## Activity
If a line in the data holds "hypothesis", copy that line out in full.
*** Opening of Data extracts ***
import Mathlib
import Summits.Schanuel.Schanuel.Theorems.RoyCriterionSchanuelTwoStubNesterenkoPlanes
import Summits.Schanuel.Schanuel.Theorems.RigidCoreSchanuelOnLogFreeCoreRelLWZeroOffAxes
import Summits.Schanuel.Schanuel.Theorems.RigidCoreSchanuelOnLogFreeCoreExceptionalLineDichotomy
import Summits.Schanuel.Schanuel.Theorems.RigidCoreSchanuelOnLogFreeCoreCalibrationR

/-!
# Line `sector-split` (v13 "conjugate norms") of crux `RigidCore.SchanuelOnLogFreeCore`: `π ⊥ e^u` for `Re u ∈ ℚ*π ∪ ℚ*π√3`

Crux `stmt-Schanuel-0970` (`Summit.Schanuel.Schanuel.Theses.RigidCore.SchanuelOnLogFreeCore`, (R):
Schanuel's conjecture for `ℚ`-free tuples from the log-free core `C_EA`), line `sector-split`,
skeleton v13 (lead c6).  This file proves the two π-ANCHORED calibration stubs of v13:

* `stub_algebraicIndependent_pi_exp_of_re` (C2) — **`π` and `e^u` are algebraically independent for
  every complex number `u` whose real part is a nonzero rational multiple of `π` or of `π√3`**
  (e.g. `π ⊥ e^{π+i}`, `π ⊥ e^{π/2+i√2}`, `π ⊥ e^{π√3−7i}`; the imaginary part is arbitrary);
* `stub_cruxCell_piI_of_re` (C3) — the corresponding rank-2 cell of (R), indeed of Schanuel's
  conjecture with no core and no independence hypothesis: for `x = (πi, u)` with such a `u`,
  `trdeg_ℚ ℚ(x, e^x) ≥ 2`.

Device ("conjugate norms", idea card `conjugate-product-sectors`): `ℚ(π)` is fixed pointwise by
complex conjugation, so if `e^u` were algebraic over `ℚ(π)` then so would be `conj (e^u) = e^{ū}`
(tree lemma `RelLWZeroOffAxes.isAlgebraic_adjoin_pi_conj`) and hence the conjugate norm
`e^u · e^{ū} = e^{2 Re u} = e^{2qc}` (`c = π` or `π√3`).  Writing `q = m/n`, `(e^{2qc})^n = (e^c)^{2m}`
with `2m ≠ 0`, so `e^c` would be algebraic over `ℚ(π)` — contradicting Nesterenko's theorem
(`π ⊥ e^π`: tree `algebraicIndependent_pi_exp_pi` over `nesterenko_holds`; `π ⊥ e^{π√3}`: tree
`algebraicIndependent_pi_exp_pi_mul_sqrt_three` over `nesterenko'_holds`; both PROVED in the tree).
The rank-2 cell then follows from the plane bookkeeping of the sibling crux `SchanuelTwo`
(`two_le_trdeg_SF_of_isAlgebraic_pair`: two algebraically independent numbers algebraic over
`K_x = ℚ(x, e^x)` force `trdeg K_x ≥ 2`; here `π`, a root of `X² + (πi)²`, and `e^u ∈ K_x`).

Placement.  The disprover's `rank_two_through_pi` settles the pairs through `π`; c2's
`KernelTower.algebraicIndependent_pi_exp_offAxes` settles `(πi, α)` for algebraic `α` off the axes;
this file settles `(πi, u)` for `Re u ∈ ℚ*π ∪ ℚ*π√3`.  NOT here: the pairs `(πi, α)` with `α`
algebraic ON an axis (`e ⊥ π`, `π ⊥ e^{i}`) — residue 1′ of the line, open; nothing about residue 2.

## References

* [NesterenkoPhilippon2001] Yu. V. Nesterenko, P. Philippon (eds.), *Introduction to Algebraic
  Independence Theory*, LNM 1752 (2001): Ch. 3 §1 Corollary 1.2 (`π, e^π, Γ(1/4)`); Ch. 1 §3
  Corollary 3.2 (`π, e^{π√3}, Γ(1/3)`).
-/

noncomputable section

-- `Summit.Schanuel.Schanuel.…` is the D-0017 single-problem layout
set_option linter.dupNamespace false

namespace Summit.Schanuel.Schanuel.Theorems.RigidCore

open IntermediateField
open Literature.NumberTheory.Transcendental
open Literature.NumberTheory.Transcendental.Specialization

namespace PiExpOfRe

/-! ## Helpers -/

/-- The anchors: for `c = π` or `c = π√3`, `π` and `e^{c}` are algebraically independent over `ℚ`
(Nesterenko 1996 at `τ = i` and `τ = ρ`, tree theorems `algebraicIndependent_pi_exp_pi`,
`algebraicIndependent_pi_exp_pi_mul_sqrt_three`).
[cite: NesterenkoPhilippon2001, Ch. 3 Cor. 1.2 and Ch. 1 §3 Cor. 3.2] -/
theorem exists_anchor {q : ℚ} {u : ℂ}
    (hre : u.re = q * Real.pi ∨ u.re = q * (Real.pi * Real.sqrt 3)) :
    ∃ c : ℝ, u.re = q * c ∧ AlgebraicIndependent ℚ ![(Real.pi : ℂ), Complex.exp (c : ℂ)] := by
  rcases hre with h | h
  · refine ⟨Real.pi, h, ?_⟩
    have e : Complex.exp ((Real.pi : ℝ) : ℂ) = ((Real.exp Real.pi : ℝ) : ℂ) := by
      rw [Complex.ofReal_exp]
    rw [e]
    exact algebraicIndependent_pi_exp_pi
  · refine ⟨Real.pi * Real.sqrt 3, h, ?_⟩
    have e : Complex.exp ((Real.pi * Real.sqrt 3 : ℝ) : ℂ) =
        ((Real.exp (Real.pi * Real.sqrt 3) : ℝ) : ℂ) := by
      rw [Complex.ofReal_exp]
    rw [e]
    exact algebraicIndependent_pi_exp_pi_mul_sqrt_three

/-- The conjugate norm of an exponential: `e^u · e^{ū} = e^{2 Re u}`. [folklore] -/
theorem exp_mul_exp_conj (u : ℂ) :
    Complex.exp u * Complex.exp ((starRingEnd ℂ) u) = Complex.exp (2 * (u.re : ℂ)) := by
  rw [← Complex.exp_add, Complex.add_conj]
  push_cast
  ring_nf

/-- Rational bookkeeping: if `r = q · c` with `q = m/n ≠ 0` then `(e^{2r})^n = (e^{c})^{2m}`
(as an integer power). [folklore] -/
theorem exp_two_mul_pow_den {q : ℚ} {r c : ℝ} (h : r = q * c) :
    Complex.exp (2 * (r : ℂ)) ^ q.den = Complex.exp (c : ℂ) ^ (2 * q.num) := by
  rw [← Complex.exp_nat_mul, ← Complex.exp_int_mul]
  congr 1
  have hq : (q : ℝ) * q.den = q.num := by exact_mod_cast Rat.mul_den_eq_num q
  have hq' : (q : ℂ) * (q.den : ℂ) = (q.num : ℂ) := by exact_mod_cast hq
  rw [h]
  push_cast
  linear_combination (2 * (c : ℂ)) * hq'

/-- If `z ^ k` is algebraic over a field `F ≤ ℂ` for a nonzero integer `k`, then so is `z`
(`IsAlgebraic.of_pow` for `k > 0`; invert first for `k < 0`). [folklore] -/
theorem isAlgebraic_of_zpow {F : IntermediateField ℚ ℂ} {z : ℂ} {k : ℤ} (hk : k ≠ 0)
    (h : IsAlgebraic F (z ^ k)) : IsAlgebraic F z := by
  rcases lt_or_gt_of_ne hk with hlt | hgt
  · have hk' : 0 < (-k).toNat := by omega
    have e : z ^ k = (z ^ (-k).toNat)⁻¹ := by
      rw [← zpow_natCast, Int.toNat_of_nonneg (by omega), zpow_neg, inv_inv]
    rw [e, IsAlgebraic.inv_iff] at h
    exact h.of_pow hk'
  · have hk' : 0 < k.toNat := by omega
    have e : z ^ k = z ^ k.toNat := by
      rw [← zpow_natCast, Int.toNat_of_nonneg hgt.le]
    rw [e] at h
    exact h.of_pow hk'

end PiExpOfRe

open PiExpOfRe RelLWZeroOffAxes LineDichotomy CalibrationR

/-! ## Stub C2: `π ⊥ e^u` for `Re u ∈ ℚ*·π ∪ ℚ*·π√3` -/

/-- **Stub `stub_algebraicIndependent_pi_exp_of_re` of line `sector-split` (v13, C2; registered
signature).**  For every nonzero rational `q` and every `u : ℂ` with `Re u = qπ` or `Re u = qπ√3`,
`π` and `e^u` are algebraically independent over `ℚ`.  Proof: if not, `e^u` is algebraic over
`ℚ(π)` (`π` being transcendental), hence so is `e^{ū} = conj(e^u)` (`ℚ(π)` is conj-fixed) and the
conjugate norm `e^{2 Re u}`; then `(e^{2 Re u})^{den q} = (e^{c})^{2 num q}` makes `e^{c}`
(`c = π`, resp. `π√3`) algebraic over `ℚ(π)`, contradicting Nesterenko.
[cite: NesterenkoPhilippon2001, Ch. 3 Cor. 1.2 and Ch. 1 §3 Cor. 3.2] -/
theorem stub_algebraicIndependent_pi_exp_of_re :
    ∀ (q : ℚ) (u : ℂ), q ≠ 0 →
      (u.re = q * Real.pi ∨ u.re = q * (Real.pi * Real.sqrt 3)) →
      AlgebraicIndependent ℚ ![(Real.pi : ℂ), Complex.exp u] := by
  intro q u hq hre
  obtain ⟨c, hc, hz⟩ := exists_anchor hre
  by_contra hnot
  set F : IntermediateField ℚ ℂ := adjoin ℚ ({(Real.pi : ℂ)} : Set ℂ) with hF
  -- `e^u` is algebraic over `ℚ(π)`
  have h1 : IsAlgebraic F (Complex.exp u) := by
    rw [hF, IntermediateField.isAlgebraic_adjoin_iff]
    exact isAlgebraic_adjoin_of_not_algebraicIndependent transcendental_pi_complex hnot
  -- hence so is `e^{ū} = conj (e^u)` (conjugation fixes `ℚ(π)`)
  have h2 : IsAlgebraic F (Complex.exp ((starRingEnd ℂ) u)) := by
    rw [Complex.exp_conj]
    exact isAlgebraic_adjoin_pi_conj h1
  -- and the conjugate norm `e^{2 Re u}`
  have h3 : IsAlgebraic F (Complex.exp (2 * (u.re : ℂ))) := by
    rw [← exp_mul_exp_conj]
    exact h1.mul h2
  -- `(e^{2 Re u})^{den q} = (e^c)^{2 num q}`, so `e^c` is algebraic over `ℚ(π)`
  have h4 : IsAlgebraic F (Complex.exp (c : ℂ)) := by
    have hpow : IsAlgebraic F (Complex.exp (c : ℂ) ^ (2 * q.num)) := by
      rw [← exp_two_mul_pow_den hc]
      exact h3.pow _
    exact isAlgebraic_of_zpow (mul_ne_zero two_ne_zero (Rat.num_ne_zero.2 hq)) hpow
  -- contradiction with Nesterenko: `e^c` is transcendental over `ℚ(π)`
  exact (transcendental_adjoin_of_algebraicIndependent_pair hz).1 h4

/-! ## Stub C3: the rank-2 cell `x = (πi, u)` of (R) / Schanuel -/

/-- **Stub `stub_cruxCell_piI_of_re` of line `sector-split` (v13, C3; registered signature).**  For
`x : Fin 2 → ℂ` with `x 0 = πi` and `Re (x 1) ∈ ℚ*·π ∪ ℚ*·π√3`,
`2 ≤ trdeg_ℚ ℚ(x 0, x 1, e^{x 0}, e^{x 1})` — the conclusion of (R) (and of Schanuel) at `x`, with
no core and no linear-independence hypothesis: `π` is algebraic over `K_x` (a root of `X² + (x 0)²`),
`e^{x 1} ∈ K_x`, and `π ⊥ e^{x 1}` by stub C2; two algebraically independent numbers algebraic over
`K_x` give `trdeg K_x ≥ 2` (`two_le_trdeg_SF_of_isAlgebraic_pair`).
[cite: NesterenkoPhilippon2001, Ch. 3 Cor. 1.2 and Ch. 1 §3 Cor. 3.2] -/
theorem stub_cruxCell_piI_of_re :
    ∀ (q : ℚ) (x : Fin 2 → ℂ), q ≠ 0 → x 0 = ↑Real.pi * Complex.I →
      ((x 1).re = q * Real.pi ∨ (x 1).re = q * (Real.pi * Real.sqrt 3)) →
      ((2 : ℕ) : Cardinal) ≤ Algebra.trdeg ℚ
        ↥(IntermediateField.adjoin ℚ (Set.range x ∪ Set.range (Complex.exp ∘ x))) := by
  intro q x hq h0 hre
  have hind := stub_algebraicIndependent_pi_exp_of_re q (x 1) hq hre
  set K : IntermediateField ℚ ℂ := adjoin ℚ (Set.range x ∪ Set.range (Complex.exp ∘ x)) with hK
  -- `x 0 = πi ∈ K`, so `π` is a root of `X² + (x 0)²` over `K`
  have hx0 : x 0 ∈ K := subset_adjoin ℚ _ (Or.inl ⟨0, rfl⟩)
  have hπ : IsAlgebraic K (Real.pi : ℂ) := by
    refine ⟨Polynomial.X ^ 2 + Polynomial.C (⟨x 0, hx0⟩ ^ 2), ?_, ?_⟩
    · exact (Polynomial.monic_X_pow_add_C _ two_ne_zero).ne_zero
    · simp only [map_add, map_pow, Polynomial.aeval_X, Polynomial.aeval_C,
        IntermediateField.algebraMap_apply]
      rw [h0]
      ring_nf
      rw [Complex.I_sq]
      ring
  -- `e^{x 1} ∈ K`
  have he : IsAlgebraic K (Complex.exp (x 1)) :=
    isAlgebraic_algebraMap (⟨Complex.exp (x 1), subset_adjoin ℚ _ (Or.inr ⟨1, rfl⟩)⟩ : K)
  have h := two_le_trdeg_SF_of_isAlgebraic_pair x hind hπ he
  exact_mod_cast h

/-! ## Cells -/

/-- Cell: `π ⊥ e^{π + i}`. [cite: NesterenkoPhilippon2001, Ch. 3 Cor. 1.2] -/
theorem PiExpOfRe.algebraicIndependent_pi_exp_pi_add_I :
    AlgebraicIndependent ℚ ![(Real.pi : ℂ), Complex.exp (↑Real.pi + Complex.I)] := by
  have h : (↑Real.pi + Complex.I : ℂ).re = ((1 : ℚ) : ℝ) * Real.pi := by simp
  exact stub_algebraicIndependent_pi_exp_of_re 1 _ one_ne_zero (Or.inl h)

/-- Cell: `π ⊥ e^{π√3 + iy}` for every real `y`. [cite: NesterenkoPhilippon2001, Ch. 1 §3 Cor. 3.2] -/
theorem PiExpOfRe.algebraicIndependent_pi_exp_pi_sqrt_three_add (y : ℝ) :
    AlgebraicIndependent ℚ
      ![(Real.pi : ℂ), Complex.exp (↑(Real.pi * Real.sqrt 3) + ↑y * Complex.I)] := by
  have h : (↑(Real.pi * Real.sqrt 3) + ↑y * Complex.I : ℂ).re =
      ((1 : ℚ) : ℝ) * (Real.pi * Real.sqrt 3) := by simp
  exact stub_algebraicIndependent_pi_exp_of_re 1 _ one_ne_zero (Or.inr h)

/-- Cell of (R): the core pair `(πi, π/2 + i)` — `trdeg ℚ(πi, π/2 + i, −1, i e^{π/2}) ≥ 2`, i.e.
`π ⊥ e^{π/2}` read through the conjugate norm. [cite: NesterenkoPhilippon2001, Ch. 3 Cor. 1.2] -/
theorem PiExpOfRe.cruxCell_piI_half_pi_add_I :
    ((2 : ℕ) : Cardinal) ≤ Algebra.trdeg ℚ
      ↥(IntermediateField.adjoin ℚ
        (Set.range ![↑Real.pi * Complex.I, ↑Real.pi / 2 + Complex.I] ∪
          Set.range (Complex.exp ∘ ![↑Real.pi * Complex.I, ↑Real.pi / 2 + Complex.I]))) := by
  refine stub_cruxCell_piI_of_re (1 / 2) _ (by norm_num) rfl (Or.inl ?_)
  simp only [Matrix.cons_val_one, Matrix.cons_val_fin_one, Complex.add_re, Complex.I_re, add_zero]
  rw [Complex.div_re]
  simp
  ring

end Summit.Schanuel.Schanuel.Theorems.RigidCore

end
*** Close of Data extracts ***
## Solved exercise
  conjecture with no core and no independence hypothesis: for `x = (πi, u)` with such a `u`,
no core and no linear-independence hypothesis: `π` is algebraic over `K_x` (a root of `X² + (x 0)²`),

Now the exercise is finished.